START SOURCE MATERIAL

import Summits.BirchSwinnertonDyer.BirchSwinnertonDyer.Theorems.ClassRecordThreeEulerHalvesAtThreeCartanCuspNoFixedVector
import HarnessLib

/-!
# Crux 23422 ∕ 19109, line `cartan` (v13: one open stub NUM = `CartanOnePlaceDegreeLawAtThree`) — the FINITE-GROUP HALF of the
# principal-series case of the mod-3 lattice clause: **two subgroups of order prime to `ℓ` + a saturation hypothesis ⇒ no fixed vector mod `ℓ`**

Seat `bsd-idea-10` g14 (ideator, lens = transfer; `--supports stmt-BirchSwinnertonDyer-19109 --as helper`). Companion of
`…CartanCuspNoFixedVector` (p710975: at CUSPIDAL primes `q ≡ 2 (mod 3)` the clause `noFixedVectorModThree` of `CartanDegree.CartanTorusLattice`
is automatic). At PRINCIPAL-SERIES primes `q ≡ 1 (mod 3)` it is NOT automatic (both mod-3 lattice classes exist); the paper reduction
(`Cruxes/EulerHalvesAtThree/NUM-VETTING.md` §B1–B2, refereeing tam3-p1's `NUM-PROOF-SKETCH.md` §4) splits it into
* a FINITE-GROUP LEMMA (this file): if `H₁, H₂ ≤ G` have orders prime to `ℓ` and the fixed sublattices satisfy the saturation hypothesis
  (SAT_ℓ) `a₁ ∈ 𝓛^{H₁}, a₂ ∈ 𝓛^{H₂}, a₁ + a₂ ∈ ℓ𝓛 ⇒ a₁ ∈ ℓ𝓛`, then every vector fixed modulo `ℓ` by `H₁` and by `H₂` lies in `ℓ𝓛`
  (`exists_eq_smul_of_fixedMod_pair`; four lines: average over `H_i` and use Bézout, `exists_fixed_sub_eq_smul`); specialised to
  `G = GL₂(𝔽_q)`, `ℓ = 3`, `H₁ = ⟨uU⟩`, `H₂ = ⟨uL⟩` for unipotents `uU = (1 1; 0 1)`, `uL = (1 0; 1 1)` (order `q`, prime to `3` for every
  prime `q ≠ 3`; NO new definition — the unipotents enter as elements with a hypothesis on their matrix, as in `…TorusCubeCutPSUnipotent`):
  **`noFixedVectorModThree_of_unipotentSaturated`** — the `noFixedVectorModThree` clause follows from (SAT₃) for the two unipotent lines;
* a GEOMETRIC saturation statement (SAT₃) for the Hom-lattice `Hom_ℚ(J̄, E₀)` (an Ihara-type lemma inside one Galois cover, reduced in the memo to
  Hochschild–Serre + good reduction of `X_G` at `q` + Néron–Ogg–Shafarevich + Serre–Tate) — NOT in this file, not a Lean statement anywhere yet.
HONEST FRAMING: finite-group averaging only. NUM, (F2b♭), crux 23422, crux 19109 are NOT proved here; no route item and no registered stub is
proved; no summit statement is proved; BSD is proved for no curve. [folklore]
-/

namespace Summit.BirchSwinnertonDyer.BirchSwinnertonDyer.Theorems.CartanSupply.PSNoFixed

open Summit.BirchSwinnertonDyer.BirchSwinnertonDyer.Theorems.CartanDegree
open Summit.BirchSwinnertonDyer.BirchSwinnertonDyer.Theorems.CartanTorusCubeCut
open Summit.BirchSwinnertonDyer.BirchSwinnertonDyer.Theorems.CartanSupply.CuspNoFixed
open scoped Classical

set_option linter.dupNamespace false
set_option autoImplicit false

/-! ## §1 Generic: averaging over a subgroup of order prime to `ℓ`; two such subgroups + (SAT_ℓ) ⇒ no fixed vector mod `ℓ` -/

section generic

variable {G : Type*} [Group G] {d : ℕ} (ρ : Representation ℤ G (Fin d → ℤ))

/-- PROVED (averaging + Bézout): if `gcd(|H|, ℓ) = 1` and `v` is fixed by `H` modulo `ℓ𝓛`, then `v ≡ v'  (mod ℓ𝓛)` for some
`H`-fixed `v'` (namely `v' = a·Σ_{h∈H} h·v` with `a|H| + bℓ = 1`). [folklore] -/
theorem exists_fixed_sub_eq_smul (H : Subgroup G) [Fintype H] (ℓ : ℤ) (hcop : IsCoprime (Fintype.card H : ℤ) ℓ)
    (v : Fin d → ℤ) (hv : ∀ h : H, ∃ w : Fin d → ℤ, ρ (h : G) v - v = ℓ • w) :
    ∃ v' ∈ fixedSub ρ H, ∃ u : Fin d → ℤ, v - v' = ℓ • u := by
  choose w hw using hv
  have hrw : ∀ h : H, ρ (h : G) v = v + ℓ • w h := fun h => by rw [← hw h]; abel
  have hS : ∑ h : H, ρ (h : G) v = (Fintype.card H : ℤ) • v + ℓ • ∑ h : H, w h := by
    rw [natCast_zsmul]
    simp only [hrw, Finset.sum_add_distrib, Finset.sum_const, Finset.card_univ, Finset.smul_sum]
  obtain ⟨a, b, hab⟩ := hcop
  refine ⟨a • ∑ h : H, ρ (h : G) v, (fixedSub ρ H).smul_mem a (sum_mem_fixedSub ρ H v),
    b • v - a • ∑ h : H, w h, ?_⟩
  rw [hS]
  calc v - a • ((Fintype.card H : ℤ) • v + ℓ • ∑ h : H, w h)
        = (a * (Fintype.card H : ℤ) + b * ℓ) • v - a • ((Fintype.card H : ℤ) • v + ℓ • ∑ h : H, w h) := by
          rw [hab, one_smul]
    _ = ℓ • (b • v - a • ∑ h : H, w h) := by module

/-- PROVED — **TWO 3′-SUBGROUPS + SATURATION ⇒ NO FIXED VECTOR MOD `ℓ`** (memo §B1): let `H₁, H₂ ≤ G` have orders prime to `ℓ` and assume
(SAT_ℓ): `a₁ ∈ 𝓛^{H₁}`, `a₂ ∈ 𝓛^{H₂}`, `a₁ + a₂ ∈ ℓ𝓛` ⇒ `a₁ ∈ ℓ𝓛`. Then every `v` fixed modulo `ℓ` by `H₁` and by `H₂` lies in `ℓ𝓛`.
Proof: `v ≡ v₁ ≡ v₂` with `v_i ∈ 𝓛^{H_i}` (previous lemma), so `v₁ + (−v₂) ∈ ℓ𝓛`, (SAT_ℓ) gives `v₁ ∈ ℓ𝓛`, hence `v ∈ ℓ𝓛`. [folklore] -/
theorem exists_eq_smul_of_fixedMod_pair (H₁ H₂ : Subgroup G) [Fintype H₁] [Fintype H₂] (ℓ : ℤ)
    (h₁ : IsCoprime (Fintype.card H₁ : ℤ) ℓ) (h₂ : IsCoprime (Fintype.card H₂ : ℤ) ℓ)
    (hsat : ∀ a₁ ∈ fixedSub ρ H₁, ∀ a₂ ∈ fixedSub ρ H₂,
      (∃ w : Fin d → ℤ, a₁ + a₂ = ℓ • w) → ∃ w : Fin d → ℤ, a₁ = ℓ • w)
    (v : Fin d → ℤ) (hv₁ : ∀ h : H₁, ∃ w : Fin d → ℤ, ρ (h : G) v - v = ℓ • w)
    (hv₂ : ∀ h : H₂, ∃ w : Fin d → ℤ, ρ (h : G) v - v = ℓ • w) :
    ∃ w : Fin d → ℤ, v = ℓ • w := by
  obtain ⟨v₁, hv₁F, u₁, hu₁⟩ := exists_fixed_sub_eq_smul ρ H₁ ℓ h₁ v hv₁
  obtain ⟨v₂, hv₂F, u₂, hu₂⟩ := exists_fixed_sub_eq_smul ρ H₂ ℓ h₂ v hv₂
  have hsum : ∃ w : Fin d → ℤ, v₁ + -v₂ = ℓ • w :=
    ⟨u₂ - u₁, by rw [smul_sub, ← hu₁, ← hu₂]; abel⟩
  obtain ⟨w₁, hw₁⟩ := hsat v₁ hv₁F (-v₂) ((fixedSub ρ H₂).neg_mem hv₂F) hsum
  exact ⟨w₁ + u₁, by rw [smul_add, ← hw₁, ← hu₁]; abel⟩

/-- PROVED — the same with the hypothesis «fixed modulo `ℓ` by all of `G`», i.e. the shape of `CartanTorusLattice.noFixedVectorModThree`:
under (SAT_ℓ) for two 3′-subgroups, `(𝓛∕ℓ𝓛)^G = 0`. [folklore] -/
theorem noFixedVectorMod_of_pair (H₁ H₂ : Subgroup G) [Fintype H₁] [Fintype H₂] (ℓ : ℤ)
    (h₁ : IsCoprime (Fintype.card H₁ : ℤ) ℓ) (h₂ : IsCoprime (Fintype.card H₂ : ℤ) ℓ)
    (hsat : ∀ a₁ ∈ fixedSub ρ H₁, ∀ a₂ ∈ fixedSub ρ H₂,
      (∃ w : Fin d → ℤ, a₁ + a₂ = ℓ • w) → ∃ w : Fin d → ℤ, a₁ = ℓ • w) :
    ∀ v : Fin d → ℤ, (∀ g : G, ∃ w : Fin d → ℤ, ρ g v - v = ℓ • w) → ∃ w : Fin d → ℤ, v = ℓ • w :=
  fun v hv => exists_eq_smul_of_fixedMod_pair ρ H₁ H₂ ℓ h₁ h₂ hsat v (fun h => hv h) (fun h => hv h)

/-- PROVED: a vector fixed by the cyclic subgroup `⟨g⟩` is fixed by `g` (the direction used below). [folklore] -/
theorem apply_eq_self_of_mem_fixedSub_zpowers (g : G) {a : Fin d → ℤ} (ha : a ∈ fixedSub ρ (Subgroup.zpowers g)) :
    ρ g a = a :=
  ha ⟨g, Subgroup.mem_zpowers g⟩

end generic

/-! ## §2 `GL₂(𝔽_q)`: a unipotent `uU = (1 1; 0 1)` (resp. `uL = (1 0; 1 1)`) has order `q`; the corollary at `ℓ = 3`

No new definition (helper-file discipline, as in `…TorusCubeCutPSUnipotent`): the two unipotents enter as elements `uU uL : GL₂(𝔽_q)` with
hypotheses `huU : uU = (1 1; 0 1)`, `huL : uL = (1 0; 1 1)` on their matrices; the subgroups are `Subgroup.zpowers uU`, `Subgroup.zpowers uL`. -/

section unipotent

variable {q : ℕ} [Fact q.Prime]

/-- PROVED: the powers of `uU = (1 1; 0 1)` are `(1 n; 0 1)`. [folklore] -/
theorem coe_pow_of_upper_unipotent (u : G q) (hu : ((u : G q) : Mat q) = !![1, 1; 0, 1]) (n : ℕ) :
    ((u ^ n : G q) : Mat q) = !![1, (n : ZMod q); 0, 1] := by
  induction n with
  | zero =>
      rw [pow_zero, Units.val_one, Nat.cast_zero]
      ext i j; fin_cases i <;> fin_cases j <;> simp
  | succ n ih =>
      rw [pow_succ, Units.val_mul, ih, hu, Matrix.mul_fin_two, Nat.cast_succ]
      simp [add_comm]

/-- PROVED: the powers of `uL = (1 0; 1 1)` are `(1 0; n 1)`. [folklore] -/
theorem coe_pow_of_lower_unipotent (u : G q) (hu : ((u : G q) : Mat q) = !![1, 0; 1, 1]) (n : ℕ) :
    ((u ^ n : G q) : Mat q) = !![1, 0; (n : ZMod q), 1] := by
  induction n with
  | zero =>
      rw [pow_zero, Units.val_one, Nat.cast_zero]
      ext i j; fin_cases i <;> fin_cases j <;> simp
  | succ n ih =>
      rw [pow_succ, Units.val_mul, ih, hu, Matrix.mul_fin_two, Nat.cast_succ]
      simp [add_comm]

/-- PROVED: `uU = (1 1; 0 1)` has order `q`. [folklore] -/
theorem orderOf_upper_unipotent (u : G q) (hu : ((u : G q) : Mat q) = !![1, 1; 0, 1]) : orderOf u = q := by
  apply orderOf_eq_prime
  · apply Units.ext
    rw [coe_pow_of_upper_unipotent u hu, ZMod.natCast_self, Units.val_one]
    ext i j; fin_cases i <;> fin_cases j <;> simp
  · intro h
    have h01 := congrArg (fun g : G q => (g : Mat q) 0 1) h
    simp only [hu, Units.val_one, Matrix.one_apply_ne (show (0 : Fin 2) ≠ 1 by decide)] at h01
    simp at h01

/-- PROVED: `uL = (1 0; 1 1)` has order `q`. [folklore] -/
theorem orderOf_lower_unipotent (u : G q) (hu : ((u : G q) : Mat q) = !![1, 0; 1, 1]) : orderOf u = q := by
  apply orderOf_eq_prime
  · apply Units.ext
    rw [coe_pow_of_lower_unipotent u hu, ZMod.natCast_self, Units.val_one]
    ext i j; fin_cases i <;> fin_cases j <;> simp
  · intro h
    have h10 := congrArg (fun g : G q => (g : Mat q) 1 0) h
    simp only [hu, Units.val_one, Matrix.one_apply_ne (show (1 : Fin 2) ≠ 0 by decide)] at h10
    simp at h10

/-- PROVED: such unipotents exist. [folklore] -/
theorem exists_unipotent_pair :
    ∃ uU uL : G q, ((uU : G q) : Mat q) = !![1, 1; 0, 1] ∧ ((uL : G q) : Mat q) = !![1, 0; 1, 1] :=
  ⟨Matrix.GeneralLinearGroup.mkOfDetNeZero !![1, 1; 0, 1] (by rw [Matrix.det_fin_two_of]; simp),
   Matrix.GeneralLinearGroup.mkOfDetNeZero !![1, 0; 1, 1] (by rw [Matrix.det_fin_two_of]; simp), rfl, rfl⟩

/-- PROVED: for a prime `q ≠ 3`, `q` is coprime to `3` (as integers). [folklore] -/
theorem isCoprime_three_of_prime_ne (hq3 : q ≠ 3) : IsCoprime ((q : ℕ) : ℤ) 3 := by
  have h : Nat.Coprime q 3 := (Nat.coprime_primes (Fact.out : q.Prime) Nat.prime_three).mpr hq3
  exact Nat.isCoprime_iff_coprime.mpr h

/-- PROVED: the cyclic group generated by a unipotent of the given shape has order prime to `3` (`q ≠ 3`). [folklore] -/
theorem isCoprime_card_zpowers_three (hq3 : q ≠ 3) (u : G q) (hu : orderOf u = q) :
    IsCoprime (Fintype.card (Subgroup.zpowers u) : ℤ) 3 := by
  rw [← Nat.card_eq_fintype_card, Nat.card_zpowers, hu]
  exact isCoprime_three_of_prime_ne hq3

/-- PROVED — **THE MOD-3 CLAUSE AT ANY PRIME `q ≠ 3` FROM UNIPOTENT SATURATION** (memo §B1 specialised): let `ρ` be a `ℤ`-representation of
`GL₂(𝔽_q)` on `ℤ^d`, `uU = (1 1; 0 1)`, `uL = (1 0; 1 1)`, and assume (SAT₃) for the two unipotent fixed lattices — whenever `a₁` is fixed by `uU`,
`a₂` is fixed by `uL` and `a₁ + a₂ ∈ 3ℤ^d`, already `a₁ ∈ 3ℤ^d`. Then `ρ` has no non-zero fixed vector mod `3`: the `noFixedVectorModThree` clause of
`CartanDegree.CartanTorusLattice` holds. (No character hypothesis; at `q ≡ 2 (mod 3)` the hypothesis-free `CuspNoFixed.noFixedVectorModThree_of_cusp`
is stronger — this corollary is meant for `q ≡ 1 (mod 3)`, where (SAT₃) is the geometric input isolated in NUM-VETTING §B2.) [folklore] -/
theorem noFixedVectorModThree_of_unipotentSaturated (hq3 : q ≠ 3) {d : ℕ} (ρ : Representation ℤ (G q) (Fin d → ℤ))
    (uU uL : G q) (huU : ((uU : G q) : Mat q) = !![1, 1; 0, 1]) (huL : ((uL : G q) : Mat q) = !![1, 0; 1, 1])
    (hsat : ∀ a₁ a₂ : Fin d → ℤ, ρ uU a₁ = a₁ → ρ uL a₂ = a₂ →
      (∃ w : Fin d → ℤ, a₁ + a₂ = (3 : ℤ) • w) → ∃ w : Fin d → ℤ, a₁ = (3 : ℤ) • w) :
    ∀ v : Fin d → ℤ, (∀ g, ∃ w : Fin d → ℤ, ρ g v - v = (3 : ℤ) • w) → ∃ w : Fin d → ℤ, v = (3 : ℤ) • w := by
  refine noFixedVectorMod_of_pair ρ (Subgroup.zpowers uU) (Subgroup.zpowers uL) 3
    (isCoprime_card_zpowers_three hq3 uU (orderOf_upper_unipotent uU huU))
    (isCoprime_card_zpowers_three hq3 uL (orderOf_lower_unipotent uL huL)) ?_
  intro a₁ ha₁ a₂ ha₂ hsum
  exact hsat a₁ a₂ (apply_eq_self_of_mem_fixedSub_zpowers ρ uU ha₁)
    (apply_eq_self_of_mem_fixedSub_zpowers ρ uL ha₂) hsum

/-- PROVED — the same with the unipotents supplied (`exists_unipotent_pair`), hypothesis (SAT₃) quantified over them: a would-be constructor of a
`CartanTorusLattice q` at a principal-series prime may take its `noFixedVectorModThree` clause from here. [folklore] -/
theorem noFixedVectorModThree_of_unipotentSaturated' (hq3 : q ≠ 3) {d : ℕ} (ρ : Representation ℤ (G q) (Fin d → ℤ))
    (hsat : ∀ uU uL : G q, ((uU : G q) : Mat q) = !![1, 1; 0, 1] → ((uL : G q) : Mat q) = !![1, 0; 1, 1] →
      ∀ a₁ a₂ : Fin d → ℤ, ρ uU a₁ = a₁ → ρ uL a₂ = a₂ →
      (∃ w : Fin d → ℤ, a₁ + a₂ = (3 : ℤ) • w) → ∃ w : Fin d → ℤ, a₁ = (3 : ℤ) • w)
    (v : Fin d → ℤ) (hv : ∀ g, ∃ w : Fin d → ℤ, ρ g v - v = (3 : ℤ) • w) : ∃ w : Fin d → ℤ, v = (3 : ℤ) • w := by
  obtain ⟨uU, uL, huU, huL⟩ := exists_unipotent_pair (q := q)
  exact noFixedVectorModThree_of_unipotentSaturated hq3 ρ uU uL huU huL (hsat uU uL huU huL) v hv

end unipotent

end Summit.BirchSwinnertonDyer.BirchSwinnertonDyer.Theorems.CartanSupply.PSNoFixed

END SOURCE MATERIAL

### TASK TO COMPLETE
An answer is complete only when it holds every line above containing the string "obtain".

### REPLY
  obtain ⟨a, b, hab⟩ := hcop
  obtain ⟨v₁, hv₁F, u₁, hu₁⟩ := exists_fixed_sub_eq_smul ρ H₁ ℓ h₁ v hv₁
  obtain ⟨v₂, hv₂F, u₂, hu₂⟩ := exists_fixed_sub_eq_smul ρ H₂ ℓ h₂ v hv₂
  obtain ⟨w₁, hw₁⟩ := hsat v₁ hv₁F (-v₂) ((fixedSub ρ H₂).neg_mem hv₂F) hsum
  obtain ⟨uU, uL, huU, huL⟩ := exists_unipotent_pair (q := q)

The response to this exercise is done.